## WHAT IS REQUIRED
Within the data that follows, set down exactly the lines from the one containing "EuclideanSpace ℝ (Fin" through the one containing "(h0 : (0 : Fin", both ends included.

[Stored items]
_ _ _ _

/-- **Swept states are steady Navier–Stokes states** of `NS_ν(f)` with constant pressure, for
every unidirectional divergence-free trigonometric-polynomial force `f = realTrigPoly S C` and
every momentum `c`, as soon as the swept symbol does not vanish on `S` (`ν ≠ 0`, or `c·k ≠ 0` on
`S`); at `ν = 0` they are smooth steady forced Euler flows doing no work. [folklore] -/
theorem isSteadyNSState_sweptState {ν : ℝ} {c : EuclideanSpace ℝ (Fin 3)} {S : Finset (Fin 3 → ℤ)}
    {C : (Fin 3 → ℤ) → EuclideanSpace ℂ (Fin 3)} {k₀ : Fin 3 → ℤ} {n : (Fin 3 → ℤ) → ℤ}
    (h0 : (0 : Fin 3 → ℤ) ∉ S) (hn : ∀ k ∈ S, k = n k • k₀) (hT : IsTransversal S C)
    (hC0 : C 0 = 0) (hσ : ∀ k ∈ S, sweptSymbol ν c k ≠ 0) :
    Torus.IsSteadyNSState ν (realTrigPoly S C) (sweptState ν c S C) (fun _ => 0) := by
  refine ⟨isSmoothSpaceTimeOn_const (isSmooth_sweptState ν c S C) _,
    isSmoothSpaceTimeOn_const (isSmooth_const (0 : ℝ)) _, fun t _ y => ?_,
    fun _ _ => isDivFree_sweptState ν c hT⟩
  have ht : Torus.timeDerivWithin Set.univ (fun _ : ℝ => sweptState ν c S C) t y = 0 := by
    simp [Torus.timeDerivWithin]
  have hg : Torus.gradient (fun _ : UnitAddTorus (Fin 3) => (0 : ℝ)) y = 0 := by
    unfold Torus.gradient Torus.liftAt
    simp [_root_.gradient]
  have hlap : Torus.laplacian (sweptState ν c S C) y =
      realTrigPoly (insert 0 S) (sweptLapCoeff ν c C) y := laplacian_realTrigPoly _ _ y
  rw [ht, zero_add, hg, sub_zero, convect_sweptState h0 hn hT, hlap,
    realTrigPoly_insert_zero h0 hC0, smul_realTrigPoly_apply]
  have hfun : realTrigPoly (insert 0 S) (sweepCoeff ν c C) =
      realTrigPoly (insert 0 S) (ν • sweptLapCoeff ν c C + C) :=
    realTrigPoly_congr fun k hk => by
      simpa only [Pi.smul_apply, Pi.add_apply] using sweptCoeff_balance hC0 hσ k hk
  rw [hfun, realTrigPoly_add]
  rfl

_ _ _ _

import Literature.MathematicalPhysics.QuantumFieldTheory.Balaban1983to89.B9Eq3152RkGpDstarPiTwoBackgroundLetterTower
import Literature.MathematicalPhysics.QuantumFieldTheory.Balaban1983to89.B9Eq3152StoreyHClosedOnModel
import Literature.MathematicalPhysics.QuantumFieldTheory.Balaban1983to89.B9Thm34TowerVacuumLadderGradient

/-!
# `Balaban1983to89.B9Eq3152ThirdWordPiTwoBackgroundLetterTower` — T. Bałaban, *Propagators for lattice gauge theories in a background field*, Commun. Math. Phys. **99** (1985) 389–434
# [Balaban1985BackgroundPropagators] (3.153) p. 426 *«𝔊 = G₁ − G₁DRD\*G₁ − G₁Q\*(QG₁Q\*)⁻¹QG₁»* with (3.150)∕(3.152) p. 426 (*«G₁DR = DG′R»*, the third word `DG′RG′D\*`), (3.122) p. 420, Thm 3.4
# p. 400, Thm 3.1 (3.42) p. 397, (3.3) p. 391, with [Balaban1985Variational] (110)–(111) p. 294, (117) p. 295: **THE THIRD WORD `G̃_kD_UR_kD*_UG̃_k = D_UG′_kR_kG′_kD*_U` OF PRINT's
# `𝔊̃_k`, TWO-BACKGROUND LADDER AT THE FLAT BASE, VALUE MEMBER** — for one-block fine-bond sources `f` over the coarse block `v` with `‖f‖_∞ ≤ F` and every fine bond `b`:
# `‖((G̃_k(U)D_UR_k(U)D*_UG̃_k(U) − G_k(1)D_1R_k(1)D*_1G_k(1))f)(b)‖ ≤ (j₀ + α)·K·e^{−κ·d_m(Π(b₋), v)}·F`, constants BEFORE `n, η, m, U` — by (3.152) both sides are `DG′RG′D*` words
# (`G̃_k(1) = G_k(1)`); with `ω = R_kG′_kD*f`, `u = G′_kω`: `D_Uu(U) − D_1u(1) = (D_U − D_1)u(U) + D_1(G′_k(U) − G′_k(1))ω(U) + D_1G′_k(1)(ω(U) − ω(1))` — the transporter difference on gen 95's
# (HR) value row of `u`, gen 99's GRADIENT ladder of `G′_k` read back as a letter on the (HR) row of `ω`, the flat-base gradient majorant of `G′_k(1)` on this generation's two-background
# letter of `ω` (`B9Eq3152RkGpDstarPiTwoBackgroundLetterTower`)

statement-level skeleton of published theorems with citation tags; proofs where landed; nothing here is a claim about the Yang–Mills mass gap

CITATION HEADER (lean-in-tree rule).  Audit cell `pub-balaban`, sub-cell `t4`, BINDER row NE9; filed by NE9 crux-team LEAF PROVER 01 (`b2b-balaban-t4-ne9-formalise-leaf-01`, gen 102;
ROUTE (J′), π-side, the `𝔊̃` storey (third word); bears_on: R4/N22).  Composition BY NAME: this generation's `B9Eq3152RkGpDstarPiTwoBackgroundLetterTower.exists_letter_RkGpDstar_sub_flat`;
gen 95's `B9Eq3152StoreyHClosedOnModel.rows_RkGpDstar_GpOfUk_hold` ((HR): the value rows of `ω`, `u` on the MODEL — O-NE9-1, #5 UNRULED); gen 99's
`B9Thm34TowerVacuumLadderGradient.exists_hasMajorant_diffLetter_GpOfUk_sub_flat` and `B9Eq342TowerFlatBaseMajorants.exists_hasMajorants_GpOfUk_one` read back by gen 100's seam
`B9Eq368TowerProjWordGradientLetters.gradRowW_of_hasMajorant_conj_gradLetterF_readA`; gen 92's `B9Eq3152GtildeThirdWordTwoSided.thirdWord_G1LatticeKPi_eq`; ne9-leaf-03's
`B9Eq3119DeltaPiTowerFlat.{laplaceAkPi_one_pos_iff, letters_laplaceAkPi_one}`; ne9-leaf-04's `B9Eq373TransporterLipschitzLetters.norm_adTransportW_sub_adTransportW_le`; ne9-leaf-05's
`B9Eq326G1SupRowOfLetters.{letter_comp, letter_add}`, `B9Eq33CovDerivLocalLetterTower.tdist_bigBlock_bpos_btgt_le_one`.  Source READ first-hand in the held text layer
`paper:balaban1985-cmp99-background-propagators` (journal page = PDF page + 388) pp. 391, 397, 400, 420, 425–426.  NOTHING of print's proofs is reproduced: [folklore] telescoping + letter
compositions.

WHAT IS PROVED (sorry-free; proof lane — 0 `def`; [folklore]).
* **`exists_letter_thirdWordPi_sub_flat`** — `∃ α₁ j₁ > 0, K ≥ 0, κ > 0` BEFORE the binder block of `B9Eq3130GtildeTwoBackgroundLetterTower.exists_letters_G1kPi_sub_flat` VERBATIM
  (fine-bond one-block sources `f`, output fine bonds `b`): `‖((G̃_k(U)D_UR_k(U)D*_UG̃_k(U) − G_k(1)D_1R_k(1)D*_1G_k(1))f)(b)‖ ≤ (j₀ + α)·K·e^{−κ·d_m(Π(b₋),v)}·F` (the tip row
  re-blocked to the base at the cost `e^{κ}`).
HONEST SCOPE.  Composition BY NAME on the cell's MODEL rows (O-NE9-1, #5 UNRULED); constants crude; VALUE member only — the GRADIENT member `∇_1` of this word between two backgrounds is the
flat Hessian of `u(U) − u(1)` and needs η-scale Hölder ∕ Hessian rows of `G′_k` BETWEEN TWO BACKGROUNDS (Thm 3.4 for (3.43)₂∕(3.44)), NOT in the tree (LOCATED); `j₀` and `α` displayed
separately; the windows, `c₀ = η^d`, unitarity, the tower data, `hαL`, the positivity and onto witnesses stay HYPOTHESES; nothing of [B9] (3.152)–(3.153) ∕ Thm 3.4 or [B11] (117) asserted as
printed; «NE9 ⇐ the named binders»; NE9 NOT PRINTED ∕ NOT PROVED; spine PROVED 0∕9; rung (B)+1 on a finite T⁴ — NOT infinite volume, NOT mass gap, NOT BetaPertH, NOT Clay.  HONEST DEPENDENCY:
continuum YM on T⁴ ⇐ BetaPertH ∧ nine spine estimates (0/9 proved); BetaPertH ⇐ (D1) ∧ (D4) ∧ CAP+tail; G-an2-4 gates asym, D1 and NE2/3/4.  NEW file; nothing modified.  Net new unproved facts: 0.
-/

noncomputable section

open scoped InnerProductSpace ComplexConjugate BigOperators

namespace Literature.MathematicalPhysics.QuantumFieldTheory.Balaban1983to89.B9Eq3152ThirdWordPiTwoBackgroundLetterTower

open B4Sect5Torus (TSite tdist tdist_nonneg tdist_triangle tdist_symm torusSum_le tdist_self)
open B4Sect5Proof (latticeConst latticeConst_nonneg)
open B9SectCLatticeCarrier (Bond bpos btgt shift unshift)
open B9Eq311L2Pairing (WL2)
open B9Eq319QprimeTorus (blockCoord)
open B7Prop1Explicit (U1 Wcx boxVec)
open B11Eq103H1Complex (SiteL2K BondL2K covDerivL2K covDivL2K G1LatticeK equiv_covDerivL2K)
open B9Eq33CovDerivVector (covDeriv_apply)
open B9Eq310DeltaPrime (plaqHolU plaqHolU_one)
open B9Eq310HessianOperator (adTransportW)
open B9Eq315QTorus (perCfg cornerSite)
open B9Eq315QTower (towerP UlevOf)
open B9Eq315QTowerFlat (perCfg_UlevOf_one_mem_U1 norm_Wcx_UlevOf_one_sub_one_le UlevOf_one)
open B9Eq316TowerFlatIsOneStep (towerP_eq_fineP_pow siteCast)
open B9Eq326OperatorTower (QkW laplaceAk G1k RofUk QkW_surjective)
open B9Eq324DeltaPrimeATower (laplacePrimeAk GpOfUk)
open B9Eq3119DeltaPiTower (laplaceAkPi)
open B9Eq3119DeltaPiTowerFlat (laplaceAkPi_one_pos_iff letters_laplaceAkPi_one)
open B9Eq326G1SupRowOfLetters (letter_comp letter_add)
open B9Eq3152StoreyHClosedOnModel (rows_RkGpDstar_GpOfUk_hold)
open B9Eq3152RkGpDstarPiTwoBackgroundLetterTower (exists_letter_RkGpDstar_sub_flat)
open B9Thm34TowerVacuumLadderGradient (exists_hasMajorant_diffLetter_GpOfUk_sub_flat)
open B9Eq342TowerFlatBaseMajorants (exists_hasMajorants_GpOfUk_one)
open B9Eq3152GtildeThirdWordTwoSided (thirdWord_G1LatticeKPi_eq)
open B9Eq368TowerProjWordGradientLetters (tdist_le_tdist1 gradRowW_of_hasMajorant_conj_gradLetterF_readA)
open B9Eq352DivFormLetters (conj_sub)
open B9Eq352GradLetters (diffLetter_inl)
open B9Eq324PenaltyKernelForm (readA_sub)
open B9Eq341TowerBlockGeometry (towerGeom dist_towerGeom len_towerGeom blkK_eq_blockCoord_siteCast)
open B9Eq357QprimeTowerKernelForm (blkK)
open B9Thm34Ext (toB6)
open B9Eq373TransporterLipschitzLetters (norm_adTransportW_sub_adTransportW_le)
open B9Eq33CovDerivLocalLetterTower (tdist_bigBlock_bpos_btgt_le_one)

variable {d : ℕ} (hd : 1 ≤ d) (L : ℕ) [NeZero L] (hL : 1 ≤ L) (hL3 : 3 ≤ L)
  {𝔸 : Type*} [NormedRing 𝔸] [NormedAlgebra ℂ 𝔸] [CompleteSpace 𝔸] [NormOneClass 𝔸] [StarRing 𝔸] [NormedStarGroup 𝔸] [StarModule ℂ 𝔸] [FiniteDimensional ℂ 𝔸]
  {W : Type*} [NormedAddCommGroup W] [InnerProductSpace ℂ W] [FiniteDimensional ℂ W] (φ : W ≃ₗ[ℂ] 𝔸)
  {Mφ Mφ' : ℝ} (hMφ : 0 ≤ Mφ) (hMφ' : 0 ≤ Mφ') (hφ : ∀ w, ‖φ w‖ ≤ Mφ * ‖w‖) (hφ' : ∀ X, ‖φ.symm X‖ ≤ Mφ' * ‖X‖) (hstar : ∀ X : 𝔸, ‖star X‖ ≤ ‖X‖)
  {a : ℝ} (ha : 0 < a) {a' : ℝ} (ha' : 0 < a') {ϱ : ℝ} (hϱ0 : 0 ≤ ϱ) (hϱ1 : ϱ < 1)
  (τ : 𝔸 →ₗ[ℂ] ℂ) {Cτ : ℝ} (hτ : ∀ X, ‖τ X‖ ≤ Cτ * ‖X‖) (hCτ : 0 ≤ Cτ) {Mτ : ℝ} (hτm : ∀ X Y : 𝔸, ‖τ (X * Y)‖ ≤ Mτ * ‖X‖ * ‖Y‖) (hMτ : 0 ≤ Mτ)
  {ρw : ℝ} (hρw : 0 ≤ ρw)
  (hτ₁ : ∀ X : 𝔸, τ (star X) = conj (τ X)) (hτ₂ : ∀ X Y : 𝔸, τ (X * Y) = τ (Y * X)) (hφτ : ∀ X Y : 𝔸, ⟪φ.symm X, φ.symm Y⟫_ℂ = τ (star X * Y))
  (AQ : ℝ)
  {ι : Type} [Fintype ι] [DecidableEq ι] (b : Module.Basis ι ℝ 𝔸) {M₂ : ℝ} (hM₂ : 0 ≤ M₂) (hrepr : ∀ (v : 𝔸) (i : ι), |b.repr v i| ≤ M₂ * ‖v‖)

_ _ _ _

## WRITTEN RESPONSE
theorem isSteadyNSState_sweptState {ν : ℝ} {c : EuclideanSpace ℝ (Fin 3)} {S : Finset (Fin 3 → ℤ)}
    {C : (Fin 3 → ℤ) → EuclideanSpace ℂ (Fin 3)} {k₀ : Fin 3 → ℤ} {n : (Fin 3 → ℤ) → ℤ}
    (h0 : (0 : Fin 3 → ℤ) ∉ S) (hn : ∀ k ∈ S, k = n k • k₀) (hT : IsTransversal S C)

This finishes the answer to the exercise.